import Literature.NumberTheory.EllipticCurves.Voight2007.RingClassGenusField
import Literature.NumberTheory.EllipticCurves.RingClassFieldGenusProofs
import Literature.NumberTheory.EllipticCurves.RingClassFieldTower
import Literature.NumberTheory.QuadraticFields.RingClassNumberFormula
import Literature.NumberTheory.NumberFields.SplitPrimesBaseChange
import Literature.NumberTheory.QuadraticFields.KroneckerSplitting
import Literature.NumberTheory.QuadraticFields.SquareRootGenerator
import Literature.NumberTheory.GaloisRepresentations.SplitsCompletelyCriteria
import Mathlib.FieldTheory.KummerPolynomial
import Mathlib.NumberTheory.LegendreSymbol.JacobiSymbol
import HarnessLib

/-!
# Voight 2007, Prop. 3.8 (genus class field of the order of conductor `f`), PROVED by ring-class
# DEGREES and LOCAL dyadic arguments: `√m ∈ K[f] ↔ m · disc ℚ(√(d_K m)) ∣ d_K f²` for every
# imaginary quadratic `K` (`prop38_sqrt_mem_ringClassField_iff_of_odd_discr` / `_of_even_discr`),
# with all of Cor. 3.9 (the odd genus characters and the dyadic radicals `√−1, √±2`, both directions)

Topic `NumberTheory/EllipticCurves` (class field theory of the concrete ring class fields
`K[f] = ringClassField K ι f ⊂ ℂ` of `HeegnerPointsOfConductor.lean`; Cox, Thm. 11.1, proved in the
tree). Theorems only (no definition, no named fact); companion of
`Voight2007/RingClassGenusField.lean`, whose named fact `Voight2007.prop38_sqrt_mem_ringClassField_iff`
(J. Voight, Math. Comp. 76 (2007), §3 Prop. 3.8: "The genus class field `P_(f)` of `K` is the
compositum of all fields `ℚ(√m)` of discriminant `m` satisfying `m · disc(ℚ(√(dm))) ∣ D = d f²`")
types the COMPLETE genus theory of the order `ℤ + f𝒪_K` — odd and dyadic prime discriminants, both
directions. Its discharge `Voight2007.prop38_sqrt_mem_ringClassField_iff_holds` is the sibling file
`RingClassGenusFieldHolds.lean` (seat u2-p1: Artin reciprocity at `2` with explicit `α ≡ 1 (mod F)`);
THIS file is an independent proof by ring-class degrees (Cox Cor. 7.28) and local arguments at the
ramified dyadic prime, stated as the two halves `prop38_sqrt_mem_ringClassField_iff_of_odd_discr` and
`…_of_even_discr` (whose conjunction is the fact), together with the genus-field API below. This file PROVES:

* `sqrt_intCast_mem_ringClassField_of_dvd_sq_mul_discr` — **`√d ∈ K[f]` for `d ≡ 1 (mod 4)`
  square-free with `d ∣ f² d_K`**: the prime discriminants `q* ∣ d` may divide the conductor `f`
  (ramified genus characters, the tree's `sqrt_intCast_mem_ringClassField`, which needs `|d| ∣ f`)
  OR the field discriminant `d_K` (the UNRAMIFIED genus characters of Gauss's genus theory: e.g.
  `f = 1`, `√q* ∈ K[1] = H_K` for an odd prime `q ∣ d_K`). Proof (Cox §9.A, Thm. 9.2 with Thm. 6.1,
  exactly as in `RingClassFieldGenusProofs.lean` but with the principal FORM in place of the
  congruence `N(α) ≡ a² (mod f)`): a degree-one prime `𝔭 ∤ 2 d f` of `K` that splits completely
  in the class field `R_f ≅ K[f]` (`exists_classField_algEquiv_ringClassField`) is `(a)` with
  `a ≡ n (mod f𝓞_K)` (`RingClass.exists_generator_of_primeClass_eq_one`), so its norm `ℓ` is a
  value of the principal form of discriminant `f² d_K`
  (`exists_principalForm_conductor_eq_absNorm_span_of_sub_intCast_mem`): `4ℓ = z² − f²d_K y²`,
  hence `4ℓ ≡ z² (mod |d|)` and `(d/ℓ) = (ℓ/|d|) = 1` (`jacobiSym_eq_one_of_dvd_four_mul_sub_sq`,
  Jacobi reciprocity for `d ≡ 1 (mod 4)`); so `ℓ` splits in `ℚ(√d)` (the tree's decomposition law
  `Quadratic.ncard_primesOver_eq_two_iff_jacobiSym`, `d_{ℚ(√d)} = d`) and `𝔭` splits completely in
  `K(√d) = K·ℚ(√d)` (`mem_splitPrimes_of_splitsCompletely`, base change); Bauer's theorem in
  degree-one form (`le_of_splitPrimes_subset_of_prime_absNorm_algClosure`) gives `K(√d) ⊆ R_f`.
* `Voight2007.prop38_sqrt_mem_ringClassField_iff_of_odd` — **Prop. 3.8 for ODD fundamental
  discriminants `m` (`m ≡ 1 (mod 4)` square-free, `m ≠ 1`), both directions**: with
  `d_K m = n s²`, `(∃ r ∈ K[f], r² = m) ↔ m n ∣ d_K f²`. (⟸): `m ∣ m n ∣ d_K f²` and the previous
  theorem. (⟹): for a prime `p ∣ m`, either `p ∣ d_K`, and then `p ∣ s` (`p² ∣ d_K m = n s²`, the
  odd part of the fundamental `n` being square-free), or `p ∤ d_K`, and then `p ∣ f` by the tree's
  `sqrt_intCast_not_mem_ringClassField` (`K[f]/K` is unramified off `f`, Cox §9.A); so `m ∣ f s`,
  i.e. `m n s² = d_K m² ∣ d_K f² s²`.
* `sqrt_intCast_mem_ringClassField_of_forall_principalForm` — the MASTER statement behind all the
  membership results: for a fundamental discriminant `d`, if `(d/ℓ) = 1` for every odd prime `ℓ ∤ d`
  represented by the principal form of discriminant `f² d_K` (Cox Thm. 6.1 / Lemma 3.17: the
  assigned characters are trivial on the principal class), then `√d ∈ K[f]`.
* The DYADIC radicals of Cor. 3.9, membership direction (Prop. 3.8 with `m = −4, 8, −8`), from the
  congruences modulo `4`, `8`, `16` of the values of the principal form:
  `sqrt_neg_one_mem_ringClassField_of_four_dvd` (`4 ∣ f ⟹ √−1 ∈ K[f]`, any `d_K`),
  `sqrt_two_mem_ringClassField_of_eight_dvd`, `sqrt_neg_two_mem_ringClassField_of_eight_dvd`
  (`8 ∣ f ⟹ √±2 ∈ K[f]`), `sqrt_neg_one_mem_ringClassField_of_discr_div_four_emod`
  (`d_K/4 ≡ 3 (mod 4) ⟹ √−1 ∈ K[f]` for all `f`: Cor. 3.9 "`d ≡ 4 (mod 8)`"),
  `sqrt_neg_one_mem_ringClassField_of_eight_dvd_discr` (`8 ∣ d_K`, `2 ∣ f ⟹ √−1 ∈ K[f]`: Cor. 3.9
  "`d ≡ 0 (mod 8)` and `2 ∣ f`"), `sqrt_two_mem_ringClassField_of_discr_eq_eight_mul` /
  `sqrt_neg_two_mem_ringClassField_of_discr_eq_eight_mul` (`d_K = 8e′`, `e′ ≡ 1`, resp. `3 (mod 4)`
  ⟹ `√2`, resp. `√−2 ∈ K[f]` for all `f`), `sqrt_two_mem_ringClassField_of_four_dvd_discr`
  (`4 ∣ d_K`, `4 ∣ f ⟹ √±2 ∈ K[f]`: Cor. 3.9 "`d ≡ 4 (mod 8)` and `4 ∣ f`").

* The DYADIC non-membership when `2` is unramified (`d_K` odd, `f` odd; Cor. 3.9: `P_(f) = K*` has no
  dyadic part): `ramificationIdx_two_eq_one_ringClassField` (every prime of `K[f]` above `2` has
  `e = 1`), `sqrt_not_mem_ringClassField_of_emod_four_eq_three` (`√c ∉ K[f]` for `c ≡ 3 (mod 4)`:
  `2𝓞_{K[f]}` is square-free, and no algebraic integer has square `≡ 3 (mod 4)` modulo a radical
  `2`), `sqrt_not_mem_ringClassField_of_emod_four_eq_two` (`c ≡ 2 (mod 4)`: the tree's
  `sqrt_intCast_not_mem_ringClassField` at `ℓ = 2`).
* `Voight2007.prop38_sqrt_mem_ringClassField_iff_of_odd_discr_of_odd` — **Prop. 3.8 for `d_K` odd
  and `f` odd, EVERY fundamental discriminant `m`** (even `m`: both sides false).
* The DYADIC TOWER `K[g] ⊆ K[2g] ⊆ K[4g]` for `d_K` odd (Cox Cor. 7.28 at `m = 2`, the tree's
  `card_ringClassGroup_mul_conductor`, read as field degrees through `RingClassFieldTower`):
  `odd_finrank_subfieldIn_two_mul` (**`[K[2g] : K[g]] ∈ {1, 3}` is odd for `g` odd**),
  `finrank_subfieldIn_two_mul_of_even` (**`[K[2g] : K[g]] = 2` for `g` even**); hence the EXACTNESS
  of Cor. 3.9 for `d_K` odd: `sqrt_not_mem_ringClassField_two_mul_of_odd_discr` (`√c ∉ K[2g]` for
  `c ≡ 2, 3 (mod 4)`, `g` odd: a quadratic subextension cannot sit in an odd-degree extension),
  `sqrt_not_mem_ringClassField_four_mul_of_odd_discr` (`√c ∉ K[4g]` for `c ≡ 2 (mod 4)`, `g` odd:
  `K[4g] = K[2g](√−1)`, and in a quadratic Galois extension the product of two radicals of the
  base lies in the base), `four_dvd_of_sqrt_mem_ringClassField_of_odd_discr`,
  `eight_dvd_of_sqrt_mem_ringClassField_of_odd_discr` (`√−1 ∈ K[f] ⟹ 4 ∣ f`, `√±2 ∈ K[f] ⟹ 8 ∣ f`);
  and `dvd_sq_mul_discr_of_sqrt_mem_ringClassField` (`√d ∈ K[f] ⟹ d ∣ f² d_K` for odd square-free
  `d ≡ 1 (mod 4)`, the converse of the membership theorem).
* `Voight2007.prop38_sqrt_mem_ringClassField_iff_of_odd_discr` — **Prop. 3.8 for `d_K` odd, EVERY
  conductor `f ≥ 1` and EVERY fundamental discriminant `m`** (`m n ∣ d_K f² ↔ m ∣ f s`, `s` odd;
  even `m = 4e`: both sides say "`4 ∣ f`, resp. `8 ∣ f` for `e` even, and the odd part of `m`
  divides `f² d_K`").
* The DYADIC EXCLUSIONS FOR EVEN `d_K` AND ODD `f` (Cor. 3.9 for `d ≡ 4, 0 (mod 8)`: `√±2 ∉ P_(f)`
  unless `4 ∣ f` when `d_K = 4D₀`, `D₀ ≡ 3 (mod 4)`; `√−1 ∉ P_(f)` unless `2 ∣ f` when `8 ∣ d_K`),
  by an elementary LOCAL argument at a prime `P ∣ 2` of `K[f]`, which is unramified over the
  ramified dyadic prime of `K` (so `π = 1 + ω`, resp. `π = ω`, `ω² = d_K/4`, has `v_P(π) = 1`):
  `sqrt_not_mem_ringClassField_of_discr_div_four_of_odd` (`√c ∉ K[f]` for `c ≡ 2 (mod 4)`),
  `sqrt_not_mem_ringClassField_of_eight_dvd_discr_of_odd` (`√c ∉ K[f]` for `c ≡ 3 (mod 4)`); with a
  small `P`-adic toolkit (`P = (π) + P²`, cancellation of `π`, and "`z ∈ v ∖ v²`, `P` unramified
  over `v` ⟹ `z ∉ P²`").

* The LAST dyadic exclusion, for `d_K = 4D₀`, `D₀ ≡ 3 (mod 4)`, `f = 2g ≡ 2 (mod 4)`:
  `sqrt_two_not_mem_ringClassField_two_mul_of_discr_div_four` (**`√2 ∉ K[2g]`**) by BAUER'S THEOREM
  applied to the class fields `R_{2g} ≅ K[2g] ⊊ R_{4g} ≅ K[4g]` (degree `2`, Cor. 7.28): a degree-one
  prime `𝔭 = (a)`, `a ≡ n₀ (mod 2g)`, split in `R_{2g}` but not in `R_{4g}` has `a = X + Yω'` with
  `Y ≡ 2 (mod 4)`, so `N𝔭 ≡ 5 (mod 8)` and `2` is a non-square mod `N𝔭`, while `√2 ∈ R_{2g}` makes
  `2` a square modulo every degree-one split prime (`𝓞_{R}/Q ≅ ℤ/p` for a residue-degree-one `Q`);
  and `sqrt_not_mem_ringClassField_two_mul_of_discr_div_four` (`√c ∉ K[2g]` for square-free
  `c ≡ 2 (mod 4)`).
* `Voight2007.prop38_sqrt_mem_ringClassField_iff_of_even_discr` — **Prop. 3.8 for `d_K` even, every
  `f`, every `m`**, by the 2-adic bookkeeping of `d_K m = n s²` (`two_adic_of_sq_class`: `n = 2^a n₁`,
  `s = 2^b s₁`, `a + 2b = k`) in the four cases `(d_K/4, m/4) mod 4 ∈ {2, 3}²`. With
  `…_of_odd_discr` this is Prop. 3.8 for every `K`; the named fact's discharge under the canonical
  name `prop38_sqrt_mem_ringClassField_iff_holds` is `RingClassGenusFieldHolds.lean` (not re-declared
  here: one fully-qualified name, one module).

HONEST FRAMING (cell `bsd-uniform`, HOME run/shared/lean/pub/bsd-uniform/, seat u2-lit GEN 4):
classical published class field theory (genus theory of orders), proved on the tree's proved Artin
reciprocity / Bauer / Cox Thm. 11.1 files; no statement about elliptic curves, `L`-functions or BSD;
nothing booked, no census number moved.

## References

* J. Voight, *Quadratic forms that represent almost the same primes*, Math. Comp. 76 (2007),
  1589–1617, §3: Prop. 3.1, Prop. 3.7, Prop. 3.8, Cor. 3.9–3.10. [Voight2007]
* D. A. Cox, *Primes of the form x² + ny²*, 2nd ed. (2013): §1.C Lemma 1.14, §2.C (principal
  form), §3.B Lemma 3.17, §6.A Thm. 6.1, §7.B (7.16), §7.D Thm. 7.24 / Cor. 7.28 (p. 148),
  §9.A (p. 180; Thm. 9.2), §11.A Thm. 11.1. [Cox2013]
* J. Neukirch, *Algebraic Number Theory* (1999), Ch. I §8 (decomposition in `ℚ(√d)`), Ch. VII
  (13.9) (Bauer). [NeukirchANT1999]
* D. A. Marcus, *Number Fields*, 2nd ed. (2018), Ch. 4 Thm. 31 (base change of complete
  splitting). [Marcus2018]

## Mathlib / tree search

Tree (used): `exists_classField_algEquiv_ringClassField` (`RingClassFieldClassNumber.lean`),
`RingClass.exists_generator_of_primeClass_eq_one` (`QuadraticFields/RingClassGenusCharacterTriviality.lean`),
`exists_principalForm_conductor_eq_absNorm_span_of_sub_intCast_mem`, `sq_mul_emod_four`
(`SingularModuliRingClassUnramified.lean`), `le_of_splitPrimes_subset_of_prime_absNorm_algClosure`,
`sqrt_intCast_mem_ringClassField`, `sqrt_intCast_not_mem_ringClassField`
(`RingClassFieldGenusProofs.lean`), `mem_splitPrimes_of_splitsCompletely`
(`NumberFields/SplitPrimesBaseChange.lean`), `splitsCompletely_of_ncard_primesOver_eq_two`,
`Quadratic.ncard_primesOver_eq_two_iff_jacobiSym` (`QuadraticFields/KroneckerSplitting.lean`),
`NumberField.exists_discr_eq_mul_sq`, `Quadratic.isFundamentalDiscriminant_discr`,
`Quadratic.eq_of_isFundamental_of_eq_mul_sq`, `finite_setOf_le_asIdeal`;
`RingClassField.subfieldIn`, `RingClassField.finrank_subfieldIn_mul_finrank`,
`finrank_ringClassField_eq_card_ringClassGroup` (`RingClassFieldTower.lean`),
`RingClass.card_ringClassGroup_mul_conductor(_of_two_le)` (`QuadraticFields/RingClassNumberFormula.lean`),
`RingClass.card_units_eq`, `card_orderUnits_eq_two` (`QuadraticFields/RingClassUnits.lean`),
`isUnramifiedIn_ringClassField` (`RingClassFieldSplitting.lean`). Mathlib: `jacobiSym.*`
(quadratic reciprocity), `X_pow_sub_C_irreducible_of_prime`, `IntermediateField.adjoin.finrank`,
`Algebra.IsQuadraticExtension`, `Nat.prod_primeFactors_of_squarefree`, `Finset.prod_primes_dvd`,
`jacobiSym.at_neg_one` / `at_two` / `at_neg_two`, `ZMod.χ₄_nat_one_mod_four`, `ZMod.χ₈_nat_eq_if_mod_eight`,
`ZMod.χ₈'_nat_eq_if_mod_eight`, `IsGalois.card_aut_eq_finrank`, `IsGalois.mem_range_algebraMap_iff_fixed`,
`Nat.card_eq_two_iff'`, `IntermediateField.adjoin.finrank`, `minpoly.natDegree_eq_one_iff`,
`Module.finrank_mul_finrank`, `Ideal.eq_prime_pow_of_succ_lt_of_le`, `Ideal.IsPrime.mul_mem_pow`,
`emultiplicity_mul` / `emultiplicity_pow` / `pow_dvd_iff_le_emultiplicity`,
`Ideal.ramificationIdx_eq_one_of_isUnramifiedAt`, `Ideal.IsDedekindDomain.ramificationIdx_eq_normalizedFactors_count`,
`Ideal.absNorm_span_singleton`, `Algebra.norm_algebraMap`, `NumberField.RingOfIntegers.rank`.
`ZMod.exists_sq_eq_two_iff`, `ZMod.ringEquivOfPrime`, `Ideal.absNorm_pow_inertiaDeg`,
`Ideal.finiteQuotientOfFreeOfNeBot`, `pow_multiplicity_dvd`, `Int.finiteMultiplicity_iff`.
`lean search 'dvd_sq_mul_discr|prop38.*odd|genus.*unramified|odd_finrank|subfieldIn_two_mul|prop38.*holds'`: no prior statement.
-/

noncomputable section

━━━━

- **YOUR TASK**
From the listing above, return the lines starting at the one with "(whose conjunction is" and ending at the one with "(ramified genus characters, the", both kept, exactly as they appear and nothing more.

- **EXERCISE OUTPUT**
`…_of_even_discr` (whose conjunction is the fact), together with the genus-field API below. This file PROVES:

* `sqrt_intCast_mem_ringClassField_of_dvd_sq_mul_discr` — **`√d ∈ K[f]` for `d ≡ 1 (mod 4)`
  square-free with `d ∣ f² d_K`**: the prime discriminants `q* ∣ d` may divide the conductor `f`
  (ramified genus characters, the tree's `sqrt_intCast_mem_ringClassField`, which needs `|d| ∣ f`)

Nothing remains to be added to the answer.